_What you will do_.
Find "have hguard : ∀" and "funext fun x => rfl" in the records below. Copy the lines holding them and every line between, exactly, and no others.

_Saved data entries_.
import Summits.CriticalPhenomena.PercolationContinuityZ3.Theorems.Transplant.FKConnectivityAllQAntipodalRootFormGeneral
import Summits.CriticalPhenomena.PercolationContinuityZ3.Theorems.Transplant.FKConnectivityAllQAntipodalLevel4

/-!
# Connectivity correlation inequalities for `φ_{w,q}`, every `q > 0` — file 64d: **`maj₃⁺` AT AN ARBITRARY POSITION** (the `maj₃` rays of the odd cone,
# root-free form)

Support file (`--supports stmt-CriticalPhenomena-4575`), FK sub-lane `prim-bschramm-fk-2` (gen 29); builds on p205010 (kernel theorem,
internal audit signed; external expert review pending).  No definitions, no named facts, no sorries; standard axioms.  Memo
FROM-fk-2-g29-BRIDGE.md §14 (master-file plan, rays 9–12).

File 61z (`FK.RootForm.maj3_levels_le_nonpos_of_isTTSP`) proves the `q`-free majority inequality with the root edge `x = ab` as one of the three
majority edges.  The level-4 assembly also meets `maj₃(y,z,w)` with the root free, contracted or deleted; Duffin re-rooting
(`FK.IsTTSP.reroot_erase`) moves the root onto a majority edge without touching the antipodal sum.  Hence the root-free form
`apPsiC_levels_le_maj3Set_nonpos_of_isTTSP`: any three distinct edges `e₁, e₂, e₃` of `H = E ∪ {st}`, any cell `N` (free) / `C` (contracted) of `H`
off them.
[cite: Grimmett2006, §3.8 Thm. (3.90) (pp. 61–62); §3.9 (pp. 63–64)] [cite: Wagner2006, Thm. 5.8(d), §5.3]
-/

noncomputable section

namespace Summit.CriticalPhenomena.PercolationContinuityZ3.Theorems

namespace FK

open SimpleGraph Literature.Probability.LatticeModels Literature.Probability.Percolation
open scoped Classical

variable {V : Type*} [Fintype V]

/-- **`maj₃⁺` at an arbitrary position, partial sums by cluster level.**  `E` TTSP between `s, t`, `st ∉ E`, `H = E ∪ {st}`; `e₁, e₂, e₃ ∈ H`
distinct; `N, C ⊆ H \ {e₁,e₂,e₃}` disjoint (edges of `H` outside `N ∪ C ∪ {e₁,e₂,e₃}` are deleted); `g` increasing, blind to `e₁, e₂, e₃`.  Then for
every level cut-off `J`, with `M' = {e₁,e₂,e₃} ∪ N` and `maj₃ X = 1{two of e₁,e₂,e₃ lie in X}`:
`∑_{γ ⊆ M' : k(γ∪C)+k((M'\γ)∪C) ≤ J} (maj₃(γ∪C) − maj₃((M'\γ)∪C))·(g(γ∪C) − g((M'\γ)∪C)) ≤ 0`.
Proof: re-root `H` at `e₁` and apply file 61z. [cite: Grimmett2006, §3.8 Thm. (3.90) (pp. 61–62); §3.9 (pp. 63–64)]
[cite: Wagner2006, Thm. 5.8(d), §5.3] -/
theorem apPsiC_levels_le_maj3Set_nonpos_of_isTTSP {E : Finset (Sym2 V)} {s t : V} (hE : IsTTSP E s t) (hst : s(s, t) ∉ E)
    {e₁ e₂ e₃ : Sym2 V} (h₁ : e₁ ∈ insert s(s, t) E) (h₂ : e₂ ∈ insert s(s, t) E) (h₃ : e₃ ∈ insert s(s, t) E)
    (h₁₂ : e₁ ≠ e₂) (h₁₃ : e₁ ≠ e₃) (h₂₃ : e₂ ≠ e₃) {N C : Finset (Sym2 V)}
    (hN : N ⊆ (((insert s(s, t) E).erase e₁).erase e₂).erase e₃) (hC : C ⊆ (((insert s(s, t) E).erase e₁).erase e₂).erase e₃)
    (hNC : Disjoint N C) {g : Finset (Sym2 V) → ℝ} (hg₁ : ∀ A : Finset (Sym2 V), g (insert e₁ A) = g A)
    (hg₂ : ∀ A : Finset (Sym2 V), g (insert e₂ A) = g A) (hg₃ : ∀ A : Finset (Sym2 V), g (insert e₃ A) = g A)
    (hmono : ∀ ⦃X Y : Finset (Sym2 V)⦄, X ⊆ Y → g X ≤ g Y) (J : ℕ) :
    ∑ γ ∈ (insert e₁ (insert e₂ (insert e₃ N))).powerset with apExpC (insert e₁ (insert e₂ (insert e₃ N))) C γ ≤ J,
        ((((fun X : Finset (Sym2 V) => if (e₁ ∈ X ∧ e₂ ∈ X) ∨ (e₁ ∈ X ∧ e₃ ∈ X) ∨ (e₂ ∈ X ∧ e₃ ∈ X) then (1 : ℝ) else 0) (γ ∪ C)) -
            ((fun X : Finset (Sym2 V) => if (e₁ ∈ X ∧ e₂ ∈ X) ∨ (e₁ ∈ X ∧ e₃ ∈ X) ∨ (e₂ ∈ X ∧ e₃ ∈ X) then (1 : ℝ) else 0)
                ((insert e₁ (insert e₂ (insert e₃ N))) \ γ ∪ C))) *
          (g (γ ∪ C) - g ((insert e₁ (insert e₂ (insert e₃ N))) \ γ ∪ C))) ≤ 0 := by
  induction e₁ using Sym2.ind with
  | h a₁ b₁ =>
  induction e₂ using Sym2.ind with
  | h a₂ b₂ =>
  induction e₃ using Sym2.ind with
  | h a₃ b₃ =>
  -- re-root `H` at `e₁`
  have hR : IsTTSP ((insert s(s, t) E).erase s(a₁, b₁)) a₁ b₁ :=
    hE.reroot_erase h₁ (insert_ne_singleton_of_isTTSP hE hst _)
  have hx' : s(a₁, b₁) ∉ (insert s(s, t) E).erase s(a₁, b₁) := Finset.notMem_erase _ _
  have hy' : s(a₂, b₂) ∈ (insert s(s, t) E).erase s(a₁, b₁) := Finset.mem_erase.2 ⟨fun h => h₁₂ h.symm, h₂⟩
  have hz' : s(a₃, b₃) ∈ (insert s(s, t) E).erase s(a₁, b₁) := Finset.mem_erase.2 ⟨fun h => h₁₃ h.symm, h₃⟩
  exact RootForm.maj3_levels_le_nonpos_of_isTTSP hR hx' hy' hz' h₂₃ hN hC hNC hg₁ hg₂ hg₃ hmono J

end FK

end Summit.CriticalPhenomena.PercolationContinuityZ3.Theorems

--

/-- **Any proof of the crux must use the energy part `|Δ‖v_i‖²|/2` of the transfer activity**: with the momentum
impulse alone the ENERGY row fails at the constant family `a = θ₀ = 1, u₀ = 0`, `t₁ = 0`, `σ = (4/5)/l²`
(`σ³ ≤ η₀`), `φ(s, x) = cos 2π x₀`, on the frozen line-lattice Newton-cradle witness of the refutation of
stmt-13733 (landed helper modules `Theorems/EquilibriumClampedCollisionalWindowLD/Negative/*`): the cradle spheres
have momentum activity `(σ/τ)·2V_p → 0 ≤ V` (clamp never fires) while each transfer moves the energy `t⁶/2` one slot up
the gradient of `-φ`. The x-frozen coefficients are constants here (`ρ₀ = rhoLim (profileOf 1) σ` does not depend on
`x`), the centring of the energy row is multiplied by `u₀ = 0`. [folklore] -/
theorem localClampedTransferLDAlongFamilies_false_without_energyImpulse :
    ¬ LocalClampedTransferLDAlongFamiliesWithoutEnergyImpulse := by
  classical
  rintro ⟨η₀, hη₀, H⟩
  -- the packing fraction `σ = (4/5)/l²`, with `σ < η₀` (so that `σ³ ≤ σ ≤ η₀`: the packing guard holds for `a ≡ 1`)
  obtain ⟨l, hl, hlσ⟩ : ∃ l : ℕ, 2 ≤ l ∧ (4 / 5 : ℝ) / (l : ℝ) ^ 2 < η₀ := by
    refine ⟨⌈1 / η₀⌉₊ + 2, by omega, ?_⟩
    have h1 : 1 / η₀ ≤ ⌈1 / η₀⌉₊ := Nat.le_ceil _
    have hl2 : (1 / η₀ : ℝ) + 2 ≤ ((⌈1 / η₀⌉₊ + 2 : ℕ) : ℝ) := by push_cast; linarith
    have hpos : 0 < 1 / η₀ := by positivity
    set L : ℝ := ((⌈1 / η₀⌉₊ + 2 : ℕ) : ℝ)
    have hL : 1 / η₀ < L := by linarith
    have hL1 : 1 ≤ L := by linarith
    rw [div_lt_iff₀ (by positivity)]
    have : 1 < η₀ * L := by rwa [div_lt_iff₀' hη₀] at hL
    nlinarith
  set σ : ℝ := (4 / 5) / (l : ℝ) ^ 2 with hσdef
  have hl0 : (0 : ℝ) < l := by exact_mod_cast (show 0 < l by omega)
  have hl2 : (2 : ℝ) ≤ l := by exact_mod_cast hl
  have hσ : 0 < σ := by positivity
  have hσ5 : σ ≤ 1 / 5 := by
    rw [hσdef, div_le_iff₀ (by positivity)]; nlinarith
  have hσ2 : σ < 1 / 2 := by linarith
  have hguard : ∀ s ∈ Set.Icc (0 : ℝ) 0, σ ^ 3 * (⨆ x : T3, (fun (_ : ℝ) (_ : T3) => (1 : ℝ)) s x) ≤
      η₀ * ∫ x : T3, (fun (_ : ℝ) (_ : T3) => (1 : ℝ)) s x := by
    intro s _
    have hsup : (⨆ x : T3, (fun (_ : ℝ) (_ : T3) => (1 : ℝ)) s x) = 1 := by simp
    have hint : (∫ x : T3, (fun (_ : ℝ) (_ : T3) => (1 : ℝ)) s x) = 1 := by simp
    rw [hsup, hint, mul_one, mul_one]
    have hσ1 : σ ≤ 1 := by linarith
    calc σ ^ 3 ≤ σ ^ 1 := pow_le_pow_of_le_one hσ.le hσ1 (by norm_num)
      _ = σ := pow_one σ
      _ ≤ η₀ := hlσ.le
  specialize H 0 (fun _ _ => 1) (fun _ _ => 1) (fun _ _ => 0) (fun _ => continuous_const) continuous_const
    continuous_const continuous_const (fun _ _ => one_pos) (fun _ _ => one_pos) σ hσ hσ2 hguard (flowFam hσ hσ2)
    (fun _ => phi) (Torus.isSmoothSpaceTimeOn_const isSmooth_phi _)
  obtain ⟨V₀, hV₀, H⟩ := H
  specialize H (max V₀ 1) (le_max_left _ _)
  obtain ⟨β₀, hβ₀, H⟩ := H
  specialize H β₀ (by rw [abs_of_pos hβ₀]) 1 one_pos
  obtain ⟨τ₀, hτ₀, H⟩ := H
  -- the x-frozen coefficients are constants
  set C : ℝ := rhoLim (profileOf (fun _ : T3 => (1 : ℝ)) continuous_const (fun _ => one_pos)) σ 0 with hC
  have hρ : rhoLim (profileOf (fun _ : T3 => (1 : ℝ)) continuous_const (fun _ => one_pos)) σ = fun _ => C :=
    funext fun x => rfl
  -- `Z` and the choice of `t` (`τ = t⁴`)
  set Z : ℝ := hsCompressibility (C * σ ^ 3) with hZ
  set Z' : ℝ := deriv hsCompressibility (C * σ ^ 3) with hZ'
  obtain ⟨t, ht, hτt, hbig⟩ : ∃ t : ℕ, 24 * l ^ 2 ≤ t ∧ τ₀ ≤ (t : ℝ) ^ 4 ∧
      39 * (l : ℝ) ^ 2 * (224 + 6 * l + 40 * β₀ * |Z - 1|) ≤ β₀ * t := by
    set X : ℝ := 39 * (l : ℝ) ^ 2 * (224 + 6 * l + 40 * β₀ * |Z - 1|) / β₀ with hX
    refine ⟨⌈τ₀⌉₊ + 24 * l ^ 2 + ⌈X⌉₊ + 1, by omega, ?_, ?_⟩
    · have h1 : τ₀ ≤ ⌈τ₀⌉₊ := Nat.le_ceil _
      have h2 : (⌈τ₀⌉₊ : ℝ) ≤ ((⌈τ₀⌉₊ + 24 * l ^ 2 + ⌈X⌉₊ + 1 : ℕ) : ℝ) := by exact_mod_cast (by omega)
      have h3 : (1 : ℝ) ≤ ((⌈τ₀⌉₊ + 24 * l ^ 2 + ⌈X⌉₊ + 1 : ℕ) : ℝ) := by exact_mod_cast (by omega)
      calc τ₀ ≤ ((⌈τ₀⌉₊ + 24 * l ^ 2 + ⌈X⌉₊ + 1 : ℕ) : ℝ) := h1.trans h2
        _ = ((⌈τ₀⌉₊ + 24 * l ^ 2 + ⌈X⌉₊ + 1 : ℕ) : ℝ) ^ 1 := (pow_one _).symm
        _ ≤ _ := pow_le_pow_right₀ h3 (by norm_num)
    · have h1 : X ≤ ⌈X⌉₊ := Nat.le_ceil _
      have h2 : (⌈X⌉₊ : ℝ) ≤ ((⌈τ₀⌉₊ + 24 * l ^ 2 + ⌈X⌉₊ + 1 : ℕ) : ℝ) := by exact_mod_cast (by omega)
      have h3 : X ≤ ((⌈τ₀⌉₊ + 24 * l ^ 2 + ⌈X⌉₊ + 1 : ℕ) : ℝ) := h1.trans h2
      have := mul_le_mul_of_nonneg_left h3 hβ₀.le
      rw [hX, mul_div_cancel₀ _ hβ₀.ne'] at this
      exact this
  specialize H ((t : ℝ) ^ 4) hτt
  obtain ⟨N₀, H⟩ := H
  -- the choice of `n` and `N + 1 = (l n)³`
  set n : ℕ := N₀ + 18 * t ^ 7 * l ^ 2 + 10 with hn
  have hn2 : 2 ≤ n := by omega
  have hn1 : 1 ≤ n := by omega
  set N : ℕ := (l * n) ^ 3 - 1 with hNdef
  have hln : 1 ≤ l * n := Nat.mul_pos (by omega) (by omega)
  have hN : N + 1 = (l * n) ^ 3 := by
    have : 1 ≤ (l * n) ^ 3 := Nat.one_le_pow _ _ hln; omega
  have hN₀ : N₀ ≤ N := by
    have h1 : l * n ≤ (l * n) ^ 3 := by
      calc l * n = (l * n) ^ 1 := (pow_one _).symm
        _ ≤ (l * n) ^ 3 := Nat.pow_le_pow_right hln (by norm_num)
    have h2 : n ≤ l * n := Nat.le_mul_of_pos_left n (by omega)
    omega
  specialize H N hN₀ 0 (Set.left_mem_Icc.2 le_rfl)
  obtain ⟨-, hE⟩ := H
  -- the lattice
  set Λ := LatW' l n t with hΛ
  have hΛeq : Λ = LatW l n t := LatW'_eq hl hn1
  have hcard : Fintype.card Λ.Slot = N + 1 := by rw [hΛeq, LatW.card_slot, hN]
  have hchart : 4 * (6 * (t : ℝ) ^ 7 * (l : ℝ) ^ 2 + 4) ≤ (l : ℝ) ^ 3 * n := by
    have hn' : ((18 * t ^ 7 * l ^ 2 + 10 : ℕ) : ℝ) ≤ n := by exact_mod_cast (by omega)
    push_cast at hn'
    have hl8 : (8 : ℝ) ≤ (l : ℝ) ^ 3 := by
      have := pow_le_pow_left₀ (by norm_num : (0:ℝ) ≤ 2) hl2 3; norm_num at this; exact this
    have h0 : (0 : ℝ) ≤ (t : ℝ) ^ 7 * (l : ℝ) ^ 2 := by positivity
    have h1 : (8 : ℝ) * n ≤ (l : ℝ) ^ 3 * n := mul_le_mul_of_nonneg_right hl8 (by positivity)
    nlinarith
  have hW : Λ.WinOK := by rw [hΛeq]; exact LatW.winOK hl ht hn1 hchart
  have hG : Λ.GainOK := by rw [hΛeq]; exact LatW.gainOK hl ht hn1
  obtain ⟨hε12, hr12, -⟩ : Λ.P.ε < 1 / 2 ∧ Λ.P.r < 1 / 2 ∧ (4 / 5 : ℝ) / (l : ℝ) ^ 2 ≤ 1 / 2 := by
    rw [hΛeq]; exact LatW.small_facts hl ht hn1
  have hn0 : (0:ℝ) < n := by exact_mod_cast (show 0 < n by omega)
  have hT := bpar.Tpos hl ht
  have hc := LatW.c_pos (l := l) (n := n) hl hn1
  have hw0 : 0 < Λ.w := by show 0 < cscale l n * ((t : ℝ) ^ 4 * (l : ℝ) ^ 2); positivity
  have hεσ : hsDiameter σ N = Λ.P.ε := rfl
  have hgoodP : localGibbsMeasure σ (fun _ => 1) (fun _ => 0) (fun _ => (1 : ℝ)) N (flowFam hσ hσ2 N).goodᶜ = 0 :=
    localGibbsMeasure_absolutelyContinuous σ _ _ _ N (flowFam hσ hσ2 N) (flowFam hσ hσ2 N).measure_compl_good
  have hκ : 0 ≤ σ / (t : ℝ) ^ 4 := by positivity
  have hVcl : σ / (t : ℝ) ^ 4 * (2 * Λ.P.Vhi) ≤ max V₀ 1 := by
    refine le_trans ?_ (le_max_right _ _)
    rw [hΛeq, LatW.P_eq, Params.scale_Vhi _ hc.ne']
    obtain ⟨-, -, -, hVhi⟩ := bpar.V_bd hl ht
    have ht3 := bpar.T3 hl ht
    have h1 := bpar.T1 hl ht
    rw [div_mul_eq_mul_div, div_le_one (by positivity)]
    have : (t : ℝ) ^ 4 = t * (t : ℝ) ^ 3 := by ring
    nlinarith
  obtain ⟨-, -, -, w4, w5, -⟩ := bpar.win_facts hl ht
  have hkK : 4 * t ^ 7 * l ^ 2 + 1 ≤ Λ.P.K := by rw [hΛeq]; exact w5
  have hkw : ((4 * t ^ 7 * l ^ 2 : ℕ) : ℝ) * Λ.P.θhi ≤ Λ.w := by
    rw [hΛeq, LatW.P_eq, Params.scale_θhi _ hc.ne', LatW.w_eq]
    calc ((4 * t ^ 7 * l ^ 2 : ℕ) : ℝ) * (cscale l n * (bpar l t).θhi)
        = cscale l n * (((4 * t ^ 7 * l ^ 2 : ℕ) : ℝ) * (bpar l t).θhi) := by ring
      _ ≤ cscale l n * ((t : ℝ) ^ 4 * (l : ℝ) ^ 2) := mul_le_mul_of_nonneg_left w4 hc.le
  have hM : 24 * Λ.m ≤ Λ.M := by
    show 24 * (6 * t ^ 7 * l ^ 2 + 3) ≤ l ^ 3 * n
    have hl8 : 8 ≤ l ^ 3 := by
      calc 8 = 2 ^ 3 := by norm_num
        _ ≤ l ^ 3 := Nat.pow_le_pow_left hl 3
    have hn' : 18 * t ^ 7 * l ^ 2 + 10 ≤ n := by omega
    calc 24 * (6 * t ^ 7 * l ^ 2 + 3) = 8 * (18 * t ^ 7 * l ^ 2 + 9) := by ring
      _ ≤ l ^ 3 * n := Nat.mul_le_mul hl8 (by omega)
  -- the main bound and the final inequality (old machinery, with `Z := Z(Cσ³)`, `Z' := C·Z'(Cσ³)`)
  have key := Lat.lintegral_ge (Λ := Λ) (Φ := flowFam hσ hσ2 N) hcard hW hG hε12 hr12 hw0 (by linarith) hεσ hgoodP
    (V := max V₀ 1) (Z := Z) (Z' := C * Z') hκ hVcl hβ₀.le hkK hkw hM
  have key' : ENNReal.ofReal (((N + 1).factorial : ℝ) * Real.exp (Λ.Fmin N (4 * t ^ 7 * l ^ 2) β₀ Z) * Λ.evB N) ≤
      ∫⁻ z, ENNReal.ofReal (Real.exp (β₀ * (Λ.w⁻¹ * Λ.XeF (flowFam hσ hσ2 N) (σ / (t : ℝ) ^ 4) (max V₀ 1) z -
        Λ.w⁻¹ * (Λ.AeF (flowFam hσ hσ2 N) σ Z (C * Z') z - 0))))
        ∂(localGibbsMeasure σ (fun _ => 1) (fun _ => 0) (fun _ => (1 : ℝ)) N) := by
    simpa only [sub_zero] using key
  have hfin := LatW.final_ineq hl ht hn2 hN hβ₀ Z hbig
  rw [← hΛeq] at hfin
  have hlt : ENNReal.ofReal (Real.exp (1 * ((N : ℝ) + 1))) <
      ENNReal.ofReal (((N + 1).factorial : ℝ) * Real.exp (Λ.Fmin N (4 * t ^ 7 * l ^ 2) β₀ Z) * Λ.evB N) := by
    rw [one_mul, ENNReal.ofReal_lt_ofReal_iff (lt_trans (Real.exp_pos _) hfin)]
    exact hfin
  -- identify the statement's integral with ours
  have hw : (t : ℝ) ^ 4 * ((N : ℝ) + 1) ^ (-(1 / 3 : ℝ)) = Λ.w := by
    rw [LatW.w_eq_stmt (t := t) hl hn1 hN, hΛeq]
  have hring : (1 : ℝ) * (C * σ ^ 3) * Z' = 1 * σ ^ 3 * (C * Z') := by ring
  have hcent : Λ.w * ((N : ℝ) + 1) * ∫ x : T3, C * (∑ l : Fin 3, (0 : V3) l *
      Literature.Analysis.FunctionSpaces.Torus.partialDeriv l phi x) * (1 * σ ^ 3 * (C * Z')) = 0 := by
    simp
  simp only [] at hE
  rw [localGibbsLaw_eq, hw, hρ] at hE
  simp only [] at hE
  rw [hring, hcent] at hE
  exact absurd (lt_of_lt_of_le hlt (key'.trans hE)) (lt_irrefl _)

_Response area_.
  have hguard : ∀ s ∈ Set.Icc (0 : ℝ) 0, σ ^ 3 * (⨆ x : T3, (fun (_ : ℝ) (_ : T3) => (1 : ℝ)) s x) ≤
      η₀ * ∫ x : T3, (fun (_ : ℝ) (_ : T3) => (1 : ℝ)) s x := by
    intro s _
    have hsup : (⨆ x : T3, (fun (_ : ℝ) (_ : T3) => (1 : ℝ)) s x) = 1 := by simp
    have hint : (∫ x : T3, (fun (_ : ℝ) (_ : T3) => (1 : ℝ)) s x) = 1 := by simp
    rw [hsup, hint, mul_one, mul_one]
    have hσ1 : σ ≤ 1 := by linarith
    calc σ ^ 3 ≤ σ ^ 1 := pow_le_pow_of_le_one hσ.le hσ1 (by norm_num)
      _ = σ := pow_one σ
      _ ≤ η₀ := hlσ.le
  specialize H 0 (fun _ _ => 1) (fun _ _ => 1) (fun _ _ => 0) (fun _ => continuous_const) continuous_const
    continuous_const continuous_const (fun _ _ => one_pos) (fun _ _ => one_pos) σ hσ hσ2 hguard (flowFam hσ hσ2)
    (fun _ => phi) (Torus.isSmoothSpaceTimeOn_const isSmooth_phi _)
  obtain ⟨V₀, hV₀, H⟩ := H
  specialize H (max V₀ 1) (le_max_left _ _)
  obtain ⟨β₀, hβ₀, H⟩ := H
  specialize H β₀ (by rw [abs_of_pos hβ₀]) 1 one_pos
  obtain ⟨τ₀, hτ₀, H⟩ := H
  -- the x-frozen coefficients are constants
  set C : ℝ := rhoLim (profileOf (fun _ : T3 => (1 : ℝ)) continuous_const (fun _ => one_pos)) σ 0 with hC
  have hρ : rhoLim (profileOf (fun _ : T3 => (1 : ℝ)) continuous_const (fun _ => one_pos)) σ = fun _ => C :=
    funext fun x => rfl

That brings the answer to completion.